# Grass / Lawn



## cprted (Sep 18, 2009)

Greetings all,

Has anyone dealt with or created artificial grass on stage? We've looked at Syn-Lawn and although the local dealer has offered us a pretty good discount, it is still a touch on the pricey side. So I was wondering if anyone had some good tricks up their sleeves for decent artificial lawn.

Unfortunately, real turf is out as this is for one of three one-act plays and needs to be struck within the confines of a ten to fifteen-minute intermission.

Thanks in advance.


----------



## kicknargel (Sep 18, 2009)

I've seen both cheesy astroturf and shag carpet transformed into really convincing grass with the aid of a good scenic artist. You have to add variation (and some browness). 

Nick Kargel
www.youwantwhatproductions.com


----------



## icewolf08 (Sep 19, 2009)

I have worked with a faux grass product that looks pretty decent, though I can't remember what it was called. It is very similar to floral sheeting which is a vinyl product used a lot for covering parade floats. There is a grass sheeting version of this what works pretty well. If you have a good painter it can be painted to look very real.


----------



## Van (Sep 19, 2009)

I just purchased Syn-lawn from a local retailer for *All My Sons*, there simply is no substitute, it's great. However, a really good quality AstroTurf with scenic painting for texture will get the job done. I've also used raffia grass mats. They tend to shed like a St.
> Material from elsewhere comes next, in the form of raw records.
import Summits.HodgeConjecture.CorCM.DecicWeil23PairHodgeOfMarkman
import Summits.HodgeConjecture.CorCM.OcticWeil13PairFamilyHodgeOfMarkman
import HarnessLib

/-!
# COR-CM — two `(2,3)`-types over one decic CM field: the FAMILY form — the Hodge conjecture for `E^a × ∏_j A_j` for ANY finite
# family of CM abelian fivefolds over `K` whose CM types take (at most) TWO distinct values of `k`-signature `(2,3)`, GIVEN ONLY
# Markman's hyperbolic-sixfold theorem (and `3`-transitivity)

Cell `pub-hodgecm2` (COR-CM), seat b30 gen 22 (2026-08-22); count-neutral own lane DECIC-WEIL-23PAIR — family form of
`DecicWeil23Pair.hodgeConjectureFor_biproduct_comp_vec_of_markmanD` (the pattern of gen 21's `OcticWeil13PairFamilyHodgeOfMarkman`).
Theorems only; no definition, no `sorry`; displayed named fact: `Markman2025_weilClasses_algebraic_hyperbolicSixfold`.

* `avDominatedBy_of_cmType_eq` — realisations of EQUAL CM types dominate each other (Shimura's uniqueness of the isogeny class of
  a CM type, `Shimura1998_Thm2_Cor_holds`);
* **`hodgeConjectureFor_of_avDominatedBy_family_of_markmanD`** — `A_j ⊨ (K; Φ_j)` (`j < n`) CM abelian fivefolds over one decic
  CM field `K ⊇ i(k)`, each `Φ_j` EQUAL to `Φ_{j₁}` or to `Φ_{j₂}`, these two being DISTINCT and of `k`-signature `(2,3)` — e.g.
  Galois conjugates `σB` of one CM fivefold, with any CM structures and polarisations, falling into two types — `Aut(ℂ)`
  `3`-transitive on the embeddings over `τ`, `E ⊨ (k; Ψ ∋ τ)`: every `C` dominated by `E^a × ⨁_j A_j` satisfies the Hodge
  conjecture (each `A_j` is isogenous to `A_{j₁}` or `A_{j₂}`; `Domination.AVDominatedBy.biproduct_map`,
  `AndreRiemann.avDominatedBy_prod_of_biproduct`).
HONEST FRAMING: conditional on the displayed Markman binder; nothing here asserts `HC_CM`.
[cite: Markman2025SecantWeil, Thm 1.5.1] [cite: Shimura1998, §6.1 Thm. 2 Cor.] [cite: MumfordAV1970, §19]

## References
* [Markman2025SecantWeil] E. Markman, arXiv:2502.03415, Thm 1.5.1.  [Shimura1998] G. Shimura, *Abelian varieties with complex
  multiplication and modular functions*, §6.1 Theorem 2, Corollary.  [MumfordAV1970] D. Mumford, *Abelian Varieties*, §19.
-/

noncomputable section

open CategoryTheory CategoryTheory.Limits NumberField

namespace Summit.HodgeConjecture.CorCM.DecicWeil23Pair

open Literature.AlgebraicGeometry Literature.AlgebraicGeometry.Motives Literature.AlgebraicGeometry.HodgeTheory
open Literature.AlgebraicGeometry.ComplexMultiplication (IsCMTypeRealisation Shimura1998_Thm2_Cor_holds)
open Literature.AlgebraicTopology.SingularHomology
open Summit.HodgeConjecture.CorCM.Domination (AVDominatedBy)
open Summit.HodgeConjecture.CorCM.AndreRiemann (sumFam avDominatedBy_prod_of_biproduct avDominatedBy_biproduct_reindex)

open scoped Classical

section Family

variable {K : Type} [Field K] [NumberField K] [IsCMField K] {k : Type} [Field k] [NumberField k] [IsCMField k]

/-- **Realisations of the same CM type dominate each other** (they are isogenous: Shimura's uniqueness of the isogeny class of
a CM type). [cite: Shimura1998, §6.1 Thm. 2 Cor.] -/
theorem avDominatedBy_of_cmType_eq {Φ₁ Φ₂ : CMType K} (h : Φ₁ = Φ₂)
    {A₁ : AbelianVariety ℂ} {ι₁ : 𝓞 K →+* End A₁} {θ₁ : K →+* Module.End ℂ (complexBetti A₁.X 1)}
    (hA₁ : IsCMTypeRealisation Φ₁ A₁ ι₁ θ₁)
    {A₂ : AbelianVariety ℂ} {ι₂ : 𝓞 K →+* End A₂} {θ₂ : K →+* Module.End ℂ (complexBetti A₂.X 1)}
    (hA₂ : IsCMTypeRealisation Φ₂ A₂ ι₂ θ₂) : AVDominatedBy A₁ A₂ := by
  subst h
  obtain ⟨g, hg, -⟩ := Shimura1998_Thm2_Cor_holds K Φ₁ A₁ ι₁ θ₁ A₂ ι₂ θ₂ hA₁ hA₂
  exact AVDominatedBy.of_isIsogeny_hom hg (AVDominatedBy.refl A₂)

variable {n : ℕ} {Φ : Fin n → CMType K} {A : Fin n → AbelianVariety ℂ} {ι : ∀ j, 𝓞 K →+* End (A j)}
  {θ : ∀ j, K →+* Module.End ℂ (complexBetti (A j).X 1)}
  {Ψ : CMType k} {E : AbelianVariety ℂ} {ιE : 𝓞 k →+* End E} {θE : k →+* Module.End ℂ (complexBetti E.X 1)}

/-- **THE FAMILY FORM.**  `K ⊇ i(k)` ANY CM field of degree `10` over the imaginary quadratic `k`, `τ : k → ℂ` with `Aut(ℂ)`
`3`-transitive on the five embeddings of `K` over `τ` (`h3T`); `A_j ⊨ (K; Φ_j)` (`j < n`) CM abelian fivefolds, each `Φ_j` equal to
`Φ_{j₁}` or to `Φ_{j₂}` (`hpos`), where `Φ_{j₁} ≠ Φ_{j₂}` (`hne`) have two members over `τ` each (`k`-signature `(2,3)`); `E ⊨ (k; Ψ ∋ τ)`.
Then every `C` dominated by `E^a × ⨁_j A_j` satisfies the Hodge conjecture, GIVEN ONLY Markman's hyperbolic-sixfold theorem.
[cite: Markman2025SecantWeil, Thm 1.5.1] [cite: Shimura1998, §6.1 Thm. 2 Cor.] [cite: MumfordAV1970, §19] -/
theorem hodgeConjectureFor_of_avDominatedBy_family_of_markmanD
    (hM6 : Markman2025_weilClasses_algebraic_hyperbolicSixfold)
    (h10 : Module.finrank ℚ K = 10) (h2 : Module.finrank ℚ k = 2) (i : k →+* K)
    (hA : ∀ j, IsCMTypeRealisation (Φ j) (A j) (ι j) (θ j)) {τ : k →+* ℂ} (j₁ j₂ : Fin n)
    (h23₁ : (Finset.univ.filter fun s : K →+* ℂ => s.comp i = τ ∧ s ∈ (Φ j₁).1).card = 2)
    (h23₂ : (Finset.univ.filter fun s : K →+* ℂ => s.comp i = τ ∧ s ∈ (Φ j₂).1).card = 2) (hne : Φ j₁ ≠ Φ j₂)
    (hpos : ∀ j, Φ j = Φ j₁ ∨ Φ j = Φ j₂)
    (h3T : ∀ x y : Fin 3 ↪ {s : K →+* ℂ // s.comp i = τ}, ∃ ρ : ℂ ≃+* ℂ, ∀ l : Fin 3, (ρ : ℂ →+* ℂ).comp (x l).1 = (y l).1)
    (hE : IsCMTypeRealisation Ψ E ιE θE) (hτΨ : τ ∈ Ψ.1) (a : ℕ)
    {C : AbelianVariety ℂ} (hC : AVDominatedBy C ((⨁ fun _ : Fin a => E).prod (⨁ A))) :
    HodgeConjectureFor C.dim C.X := by
  -- each `A_j` is dominated by `A_{j₁}` or `A_{j₂}`
  let Bv : Fin 2 → AbelianVariety ℂ := ![A j₁, A j₂]
  have hdomB : ∀ j, ∃ m : Fin 2, AVDominatedBy (A j) (Bv m) := by
    intro j
    rcases hpos j with h | h
    · exact ⟨0, avDominatedBy_of_cmType_eq h (hA j) (hA j₁)⟩
    · exact ⟨1, avDominatedBy_of_cmType_eq h (hA j) (hA j₂)⟩
  choose m hm using hdomB
  -- domination of `E^a × ⨁ A` by a product of copies of `E, A j₁, A j₂`
  let Y : Fin 3 → AbelianVariety ℂ := ![E, A j₁, A j₂]
  have hYsucc : ∀ m : Fin 2, Y m.succ = Bv m := fun m => rfl
  have h₁ : AVDominatedBy (⨁ fun _ : Fin a => E) (⨁ fun _ : Fin a => Y 0) :=
    AVDominatedBy.biproduct_map fun _ => AVDominatedBy.refl E
  have h₂ : AVDominatedBy (⨁ A) (⨁ fun j => Y (m j).succ) :=
    AVDominatedBy.biproduct_map fun j => by rw [hYsucc]; exact hm j
  have h₁₂' := avDominatedBy_prod_of_biproduct h₁ h₂
  let κ' : Fin a ⊕ Fin n → Fin 3 := Sum.elim (fun _ => 0) fun j => (m j).succ
  have hfam : sumFam (fun _ : Fin a => Y 0) (fun j => Y (m j).succ) = Y ∘ κ' := funext fun x => by
    cases x <;> rfl
  rw [hfam] at h₁₂'
  have hdom := avDominatedBy_biproduct_reindex finSumFinEquiv.symm h₁₂'
  exact Domination.hodgeConjectureFor_of_avDominatedBy
    (hodgeConjectureFor_biproduct_comp_vec_of_markmanD hM6 h10 h2 i (hA j₁) (hA j₂) hE hτΨ h23₁ h23₂ hne h3T
      (κ' ∘ finSumFinEquiv.symm)) (hC.trans hdom)

/-- **In particular: the Hodge conjecture for `∏_j A_j` itself** (no curve factor), and so for every product of members of the
two isogeny classes — e.g. `B₁ × B₂`, the carrier of the TENFOLD Weil classes of `B₁ × B̄₂` — GIVEN ONLY Markman's sixfold theorem.
[cite: Markman2025SecantWeil, Thm 1.5.1] [cite: MumfordAV1970, §19] -/
theorem hodgeConjectureFor_biproduct_family_of_markmanD
    (hM6 : Markman2025_weilClasses_algebraic_hyperbolicSixfold)
    (h10 : Module.finrank ℚ K = 10) (h2 : Module.finrank ℚ k = 2) (i : k →+* K)
    (hA : ∀ j, IsCMTypeRealisation (Φ j) (A j) (ι j) (θ j)) {τ : k →+* ℂ} (j₁ j₂ : Fin n)
    (h23₁ : (Finset.univ.filter fun s : K →+* ℂ => s.comp i = τ ∧ s ∈ (Φ j₁).1).card = 2)
    (h23₂ : (Finset.univ.filter fun s : K →+* ℂ => s.comp i = τ ∧ s ∈ (Φ j₂).1).card = 2) (hne : Φ j₁ ≠ Φ j₂)
    (hpos : ∀ j, Φ j = Φ j₁ ∨ Φ j = Φ j₂)
    (h3T : ∀ x y : Fin 3 ↪ {s : K →+* ℂ // s.comp i = τ}, ∃ ρ : ℂ ≃+* ℂ, ∀ l : Fin 3, (ρ : ℂ →+* ℂ).comp (x l).1 = (y l).1)
    (hE : IsCMTypeRealisation Ψ E ιE θE) (hτΨ : τ ∈ Ψ.1) :
    HodgeConjectureFor (⨁ A).dim (⨁ A).X :=
  hodgeConjectureFor_of_avDominatedBy_family_of_markmanD hM6 h10 h2 i hA j₁ j₂ h23₁ h23₂ hne hpos h3T hE hτΨ 0
    (C := ⨁ A) ⟨AbelianVariety.prodLift 0 (𝟙 _), AbelianVariety.snd _ _, 1, one_ne_zero, by
      rw [AbelianVariety.prodLift_snd, one_smul]⟩

end Family

end Summit.HodgeConjecture.CorCM.DecicWeil23Pair

end
import Literature.Geometry.Lorentzian.TameGenericity
import Literature.Geometry.Lorentzian.AFEndRestrict
import Literature.Geometry.Lorentzian.AFEndBreathingFamily
import Literature.Analysis.Calculus.ParametricIteratedFDeriv
import HarnessLib

/-!
# Smooth families of data that are constant off a compact set are TAME (on a collared end)

The tame genericity notion of the final state conjecture (`InitialDataSet.IsTameDataFamily`,
`TameGenericity.lean`: one fixed end, continuous mass, continuity at the base parameter in the
Dafermos–Rodnianski weighted `C² × C¹` distance `AFEnd.wDist`) was introduced to exclude witness
families that recede to infinity with divergent mass. This file proves that the OTHER classical kind
of witness family — Christodoulou's compactly supported modifications `α₀ + c f`, and more generally
any jointly smooth family `G : ℝᵐ → data` all of whose members agree with `G 0` outside a fixed
compact set `K ⊆ X` (gluing / breathing / gauge-enrichment families) — IS tame, on every collared
restriction `e.restrict` (`AFEndRestrict.lean`) of a sole, Dafermos–Rodnianski-flat end `e` of `G 0`:

* `tendsto_iSup_weight_iteratedFDeriv_sub_nhds_zero` — the calculus: for `Φ : P → E3 → F` jointly
  smooth on `{R < ‖z‖}` with `Φ c = Φ 0` beyond some radius, the weighted suprema
  `⨆_{i ≤ n, R₁ < ‖x‖} ‖x‖^{w+i} ‖Dⁱ(Φ c − Φ 0)(x)‖` tend to `0` as `c → 0` (`R < R₁`): the
  differences live on a compact annulus, where `‖Dⁱ(Φ c − Φ 0)‖ ≤ C ‖c‖`
  (`Literature.Analysis.Calculus.exists_norm_iteratedFDeriv_le_parametric_of_eq_zero`);
* `AFEnd.wDist_restrict_eq` — the weighted distance on the restricted end `e.restrict hR₁` is the
  same `iSup` over `R₁ < ‖x‖` of the chart components of `e` (`hCoeff_restrict`, locality of
  `iteratedFDeriv`);
* `InitialDataSet.isTameDataFamily_restrict_of_agree_off_compact` — **the theorem**: `G` jointly
  smooth (`IsSmoothDataFamily`), `e` a sole end with `e.IsStronglyAsymptoticallyFlatDR (G 0) M`,
  `G c = G 0` off a compact `K` for all `c` ⟹ `IsTameDataFamily (e.restrict _) m G` for every
  `R₁ > e.R` (constant mass `M`; decay by `IsStronglyAsymptoticallyFlatDR.congr_of_eqOn_far`).

The collar is needed because the chart components are only known to be smooth on the OPEN
exterior region `{‖x‖ > e.R}`; on `{‖x‖ > R₁}`, `R₁ > e.R`, the non-zero differences live on a
compact annulus inside it. Since tame genericity asks for SOME end per exceptional datum, a
collared end serves every consumer (`isTameChristodoulouGeneric_of_relative'`,
`TameGenericityDiagonal.lean`). Christodoulou, CQG 16 (1999) A23, p. A24 (the lines `α₀ + c f`,
`f` of compact support, in a fixed space `𝓐`); Dafermos–Rodnianski arXiv:0811.0354, App. B.2.3 (the
weights). Everything here is proved; no definitions, no named facts.

Not here: immersion at `0` of such families (a property of the particular family, e.g. the
breathing family's centre scaling), transport of developments along the diffeomorphisms.
-/

noncomputable section

open Set Function Filter Metric TopologicalSpace
open scoped Manifold ContDiff Topology ENNReal

namespace Literature.Geometry.Lorentzian

open Literature.Analysis.Calculus
/-- One term: `ā_e T^{e|} ↦ φ(a_e) ∏ e_j^{e_j} mod cᵢ`. [folklore] -/
theorem polyChartEquiv_term (a : (Fin d → ℕ) → R) (e : Fin d → ℕ) :
    polyChartEquiv c i hc hqr (MvPolynomial.monomial (restrictExp i e) (residue R (a e))) =
      Ideal.Quotient.mk (Ideal.span {chartBase c i (c i)})
        (chartBase c i (a e) * monProd (fun j : {j : Fin d // j ≠ i} => chartGen c i j.1) (fun j => e j.1)) := by
  have h1 : MvPolynomial.monomial (restrictExp i e) (residue R (a e)) =
      MvPolynomial.C (residue R (a e)) * MvPolynomial.monomial (restrictExp i e) 1 := by
    rw [MvPolynomial.C_mul_monomial, mul_one]
  rw [h1, map_mul (polyChartEquiv c i hc hqr), polyChartEquiv_C, polyChartEquiv_monomial_one,
    ← map_mul (Ideal.Quotient.mk (Ideal.span {chartBase c i (c i)}))]

/-- The sum: `Σ ā_e T^{e|} ↦ G mod cᵢ`. [folklore] -/
theorem polyChartEquiv_sum (E : Finset (Fin d → ℕ)) (a : (Fin d → ℕ) → R) :
    polyChartEquiv c i hc hqr (∑ e ∈ E, MvPolynomial.monomial (restrictExp i e) (residue R (a e))) =
      Ideal.Quotient.mk (Ideal.span {chartBase c i (c i)})
        (∑ e ∈ E, chartBase c i (a e) * monProd (fun j : {j : Fin d // j ≠ i} => chartGen c i j.1) (fun j => e j.1)) := by
  rw [map_sum (polyChartEquiv c i hc hqr) _ E, map_sum (Ideal.Quotient.mk (Ideal.span {chartBase c i (c i)})) _ E]
  exact Finset.sum_congr rfl fun e _ => polyChartEquiv_term c i hc hqr a e

end PolyChart

/-- The coefficient operator of a SPLITTING operator `δᵢ` sends `Σ ā_e T^{e|}` to `1`. [new; elementary] [folklore] -/
theorem coeffOp_sum_eq_one {K : Type*} [CommRing K] {d : ℕ} (i : Fin d) {n : ℕ} (E : Finset (Fin d → ℕ))
    (hEi : Pi.single i n ∈ E) (ab : (Fin d → ℕ) → K) (δ : K →ₗ[ℤ] K)
    (hδa : ∀ e ∈ E, δ (ab e) = if e = Pi.single i n then 1 else 0) :
    coeffOp δ (∑ e ∈ E, MvPolynomial.monomial (restrictExp i e) (ab e)) = 1 := by
  classical
  have h1 : ∀ e ∈ E, coeffOp δ (MvPolynomial.monomial (restrictExp i e) (ab e)) =
      if e = Pi.single i n then MvPolynomial.monomial (restrictExp i e) (1 : K) else 0 := by
    intro e he
    rw [coeffOp_monomial, hδa e he]
    split_ifs with h
    · rfl
    · exact map_zero _
  rw [map_sum (coeffOp δ) _ E, Finset.sum_congr rfl h1, Finset.sum_ite_eq' E (Pi.single i n), if_pos hEi,
    restrictExp_single]
  rfl
/-- **The discrete block lemma**: weights `w ≤ W` with `w ≤ W (T₀/h)³` at heights `h ≥ 1`, summed
against two families with the large-sieve bounds `∑_{h≤K} x² ≤ α(K²+a)`, `∑_{h≤K} y² ≤ β(K²+b)`
(`K ≥ 1`), give `∑ w x y ≤ (57 + 4 log₂⌊T₀⌋) W √(αβ) (T₀+√a)(T₀+√b)`. [cite: DeshouillersIwaniec1982, §7.1 proof of Theorem 8 pp. 267–268] -/
theorem blocks_discrete {ι : Type*} (s : Finset ι) (h w x y : ι → ℝ) {Wc T₀ α β a b : ℝ}
    (hT : 1 ≤ T₀) (hW : 0 ≤ Wc) (hα : 0 ≤ α) (hβ : 0 ≤ β) (ha : 0 ≤ a) (hb : 0 ≤ b)
    (hx0 : ∀ j ∈ s, 0 ≤ x j) (hy0 : ∀ j ∈ s, 0 ≤ y j)
    (hw1 : ∀ j ∈ s, w j ≤ Wc) (hw2 : ∀ j ∈ s, 1 ≤ h j → w j ≤ Wc * (T₀ / h j) ^ 3)
    (hX : ∀ K : ℝ, 1 ≤ K → ∑ j ∈ s.filter (fun j => h j ≤ K), x j ^ 2 ≤ α * (K ^ 2 + a))
    (hY : ∀ K : ℝ, 1 ≤ K → ∑ j ∈ s.filter (fun j => h j ≤ K), y j ^ 2 ≤ β * (K ^ 2 + b)) :
    ∑ j ∈ s, w j * x j * y j ≤
      (57 + 4 * Nat.log 2 ⌊T₀⌋₊) * Wc * Real.sqrt (α * β) * ((T₀ + Real.sqrt a) * (T₀ + Real.sqrt b)) := by
  classical
  set k₀ := Nat.log 2 ⌊T₀⌋₊
  set blk : ι → ℕ := fun j => Nat.log 2 ⌊h j⌋₊
  set s₀ := s.filter (fun j => h j < 1)
  set s₁ := s.filter (fun j => 1 ≤ h j)
  set K₁ := s.sup blk + 1
  have hsplit : ∑ j ∈ s, w j * x j * y j = ∑ j ∈ s₀, w j * x j * y j + ∑ j ∈ s₁, w j * x j * y j := by
    rw [← sum_filter_add_sum_filter_not s (fun j => h j < 1)]
    congr 1
    exact sum_congr (by ext j; simp [s₁, not_lt]) fun _ _ => rfl
  -- the block `h < 1`
  have h0 : ∑ j ∈ s₀, w j * x j * y j ≤ Wc * Real.sqrt (α * β) * ((1 + Real.sqrt a) * (1 + Real.sqrt b)) :=
    block_le h w x y (filter_subset _ _) le_rfl hW hα hβ ha hb
      hx0 hy0 (fun j hj => hw1 j (filter_subset _ _ hj))
      (fun j hj => ((mem_filter.1 hj).2).le) (hX 1 le_rfl) (hY 1 le_rfl)
  -- the blocks `h ≥ 1`, fibered by `blk`
  have hmaps : ∀ j ∈ s₁, blk j ∈ range K₁ := fun j hj =>
    mem_range.2 (Nat.lt_succ_of_le (le_sup (f := blk) (filter_subset _ _ hj)))
  have hfib : ∑ j ∈ s₁, w j * x j * y j = ∑ k ∈ range K₁, ∑ j ∈ s₁.filter (fun j => blk j = k), w j * x j * y j :=
    (sum_fiberwise_of_maps_to hmaps _).symm
  have hk : ∀ k ∈ range K₁, ∑ j ∈ s₁.filter (fun j => blk j = k), w j * x j * y j ≤
      Wc * min 1 ((T₀ / 2 ^ k) ^ 3) * Real.sqrt (α * β) *
        (((2 : ℝ) ^ (k + 2) + Real.sqrt a) * ((2 : ℝ) ^ (k + 2) + Real.sqrt b)) := by
    intro k _
    have hK : (1 : ℝ) ≤ 2 ^ (k + 2) := one_le_pow₀ (by norm_num)
    refine block_le h w x y ((filter_subset _ _).trans (filter_subset _ _)) hK (by positivity) hα hβ ha hb
      hx0 hy0 ?_ ?_ (hX _ hK) (hY _ hK)
    · intro j hj
      obtain ⟨hj1, hjk⟩ := mem_filter.1 hj
      obtain ⟨hjs, hj1'⟩ := mem_filter.1 hj1
      obtain ⟨hlo, -⟩ := blk_bounds hj1'
      have hkk : Nat.log 2 ⌊h j⌋₊ = k := hjk
      rw [hkk] at hlo
      have hwj2 : w j ≤ Wc * (T₀ / 2 ^ k) ^ 3 :=
        calc w j ≤ Wc * (T₀ / h j) ^ 3 := hw2 j hjs hj1'
          _ ≤ Wc * (T₀ / 2 ^ k) ^ 3 := by gcongr
      rcases le_total 1 ((T₀ / 2 ^ k) ^ 3) with hle | hle
      · rw [min_eq_left hle, mul_one]; exact hw1 j hjs
      · rw [min_eq_right hle]; exact hwj2
    · intro j hj
      obtain ⟨hj1, hjk⟩ := mem_filter.1 hj
      obtain ⟨-, hj1'⟩ := mem_filter.1 hj1
      obtain ⟨-, hhi⟩ := blk_bounds hj1'
      have hkk : Nat.log 2 ⌊h j⌋₊ = k := hjk
      rwa [hkk] at hhi
  have hsum1 : ∑ j ∈ s₁, w j * x j * y j ≤
      4 * Wc * Real.sqrt (α * β) * ((14 + k₀) * ((T₀ + Real.sqrt a) * (T₀ + Real.sqrt b))) := by
    rw [hfib]
    refine (sum_le_sum hk).trans ?_
    have hterm : ∀ k : ℕ, Wc * min 1 ((T₀ / 2 ^ k) ^ 3) * Real.sqrt (α * β) *
        (((2 : ℝ) ^ (k + 2) + Real.sqrt a) * ((2 : ℝ) ^ (k + 2) + Real.sqrt b)) ≤
        4 * Wc * Real.sqrt (α * β) *
          (min 1 ((T₀ / 2 ^ k) ^ 3) * (((2 : ℝ) ^ (k + 1) + Real.sqrt a) * ((2 : ℝ) ^ (k + 1) + Real.sqrt b))) := by
      intro k
      have hm : 0 ≤ min 1 ((T₀ / 2 ^ k) ^ 3) := le_min zero_le_one (by positivity)
      have h2 : ((2 : ℝ) ^ (k + 2) + Real.sqrt a) * ((2 : ℝ) ^ (k + 2) + Real.sqrt b) ≤
          4 * (((2 : ℝ) ^ (k + 1) + Real.sqrt a) * ((2 : ℝ) ^ (k + 1) + Real.sqrt b)) := by
        rw [pow_succ _ (k + 1)]
        nlinarith [Real.sqrt_nonneg a, Real.sqrt_nonneg b, pow_pos (two_pos : (0 : ℝ) < 2) (k + 1),
          mul_nonneg (Real.sqrt_nonneg a) (Real.sqrt_nonneg b)]
      calc _ = Wc * Real.sqrt (α * β) * min 1 ((T₀ / 2 ^ k) ^ 3) *
            (((2 : ℝ) ^ (k + 2) + Real.sqrt a) * ((2 : ℝ) ^ (k + 2) + Real.sqrt b)) := by ring
        _ ≤ Wc * Real.sqrt (α * β) * min 1 ((T₀ / 2 ^ k) ^ 3) *
            (4 * (((2 : ℝ) ^ (k + 1) + Real.sqrt a) * ((2 : ℝ) ^ (k + 1) + Real.sqrt b))) := by
            gcongr
        _ = _ := by ring
    refine (sum_le_sum fun k _ => hterm k).trans ?_
    rw [← mul_sum]
    gcongr
    exact sum_blocks_le hT (Real.sqrt_nonneg a) (Real.sqrt_nonneg b) K₁
  have h0' : ∑ j ∈ s₀, w j * x j * y j ≤ Wc * Real.sqrt (α * β) * ((T₀ + Real.sqrt a) * (T₀ + Real.sqrt b)) := by
    refine h0.trans ?_
    gcongr
  rw [hsplit]
  have hk0 : (0 : ℝ) ≤ k₀ := Nat.cast_nonneg _
  have hP : 0 ≤ Wc * Real.sqrt (α * β) * ((T₀ + Real.sqrt a) * (T₀ + Real.sqrt b)) := by positivity
  nlinarith [mul_nonneg hk0 hP]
Bernard in Jamaica, but they do look pretty good for an unkempt lawn look. 

Oh one more, slightly morbid place..... called a local funeral home or cemetary, they sometimes use a high quality astro turf like product to cover freashly dug graves....... < is it Halloween yet ?>


----------



## cprted (Sep 20, 2009)

Well after weighing all the options, we're going to invest in the Synlawn. Thanks all for your suggestions. Van, those raffia mats look very cool. Definitely something to file in the back of mind mind.


----------



## gafftaper (Sep 21, 2009)

A couple years ago I need some grass for "All my sons". I contacted the "Field Turf" company who do all the new football stadium fields with fairly realistic looking stuff. They gave me a piece that was about 20'x40' for free. I had to drive down to a town 20 miles south of Portland to get it (Wilsonville), but it's pretty nice. Blades are about 2 1/2" to 3" high so it looks like it needs to be mowed pretty soon, but it's much better looking than typical astroturf.


----------



## gafftapegreenia (Sep 23, 2009)

Gafftaper and Van hit the nail on the head. We too looked at the Synlawn options when we did _All My Sons_, but it was deemed to expensive. In the end we went with the astrotturf and our student scenic did a decent job or masking it, but it wasn't ideal.


----------



## TEarlywine (Sep 14, 2012)

Checking if anyone has any updates to ideas and opinions in this thread, rather than posting an identical new one.

We are being asked for 560sqft of realistic artificial grass for All My Sons as well. Some must be walked on and some is attached to a vertical wall. 

After some reasearch, I talked them into just a paint treatment for Grey Gardens, especially since it's a musical with rolling furniture shifts and dancing! But not having much luck on this one. I have been scouring commercial sources for months and can't find anything visually acceptable for less than $1.65/sqft (with shipping) which would eat up too much of our budget for 1 scenic element. We are also getting a sample of some used stuff from OnDeckSports.com but it may have white lines on it, and they described it as carpet-like so I do not have a lot of hope, but we'll see. We have plenty of green indoor outdoor carpeting ("astroturf") in our warehouse. Scene Designer is not thrilled with the idea of Scenic Artist painting that to look real. Real sod is only 0.40/sqft, but with tech and a 4 week run, I think that will end up being more expensive!


----------



## Tex (Sep 15, 2012)

TEarlywine said:


> Real sod is only 0.40/sqft, but with tech and a 4 week run, I think that will end up being more expensive!


Not to mention that sod is usually about 3" thick. You would have to be creative to hide the downstage edge.


----------



## kicknargel (Sep 15, 2012)

The weird thing about a necropost is that moment of "hey, this person's saying just what I was going to say. Oh wait, that's me."

All depends on how good your artist is. No magic bullet here, sounds like it's time to sample a few options.


----------



## TEarlywine (Sep 20, 2012)

kicknargel said:


> The weird thing about a necropost is that moment of "hey, this person's saying just what I was going to say. Oh wait, that's me."



Haha so true!


kicknargel said:


> All depends on how good your artist is. No magic bullet here, sounds like it's time to sample a few options.



Yep, thanks. Just had to do due-diligence and make sure there wasn't something I wasn't thinking of.


----------



## Jackalope (Sep 20, 2012)

Tex said:


> Not to mention that sod is usually about 3" thick. You would have to be creative to hide the downstage edge.



And real sod under stage lights = one dusty allergenic environment.


----------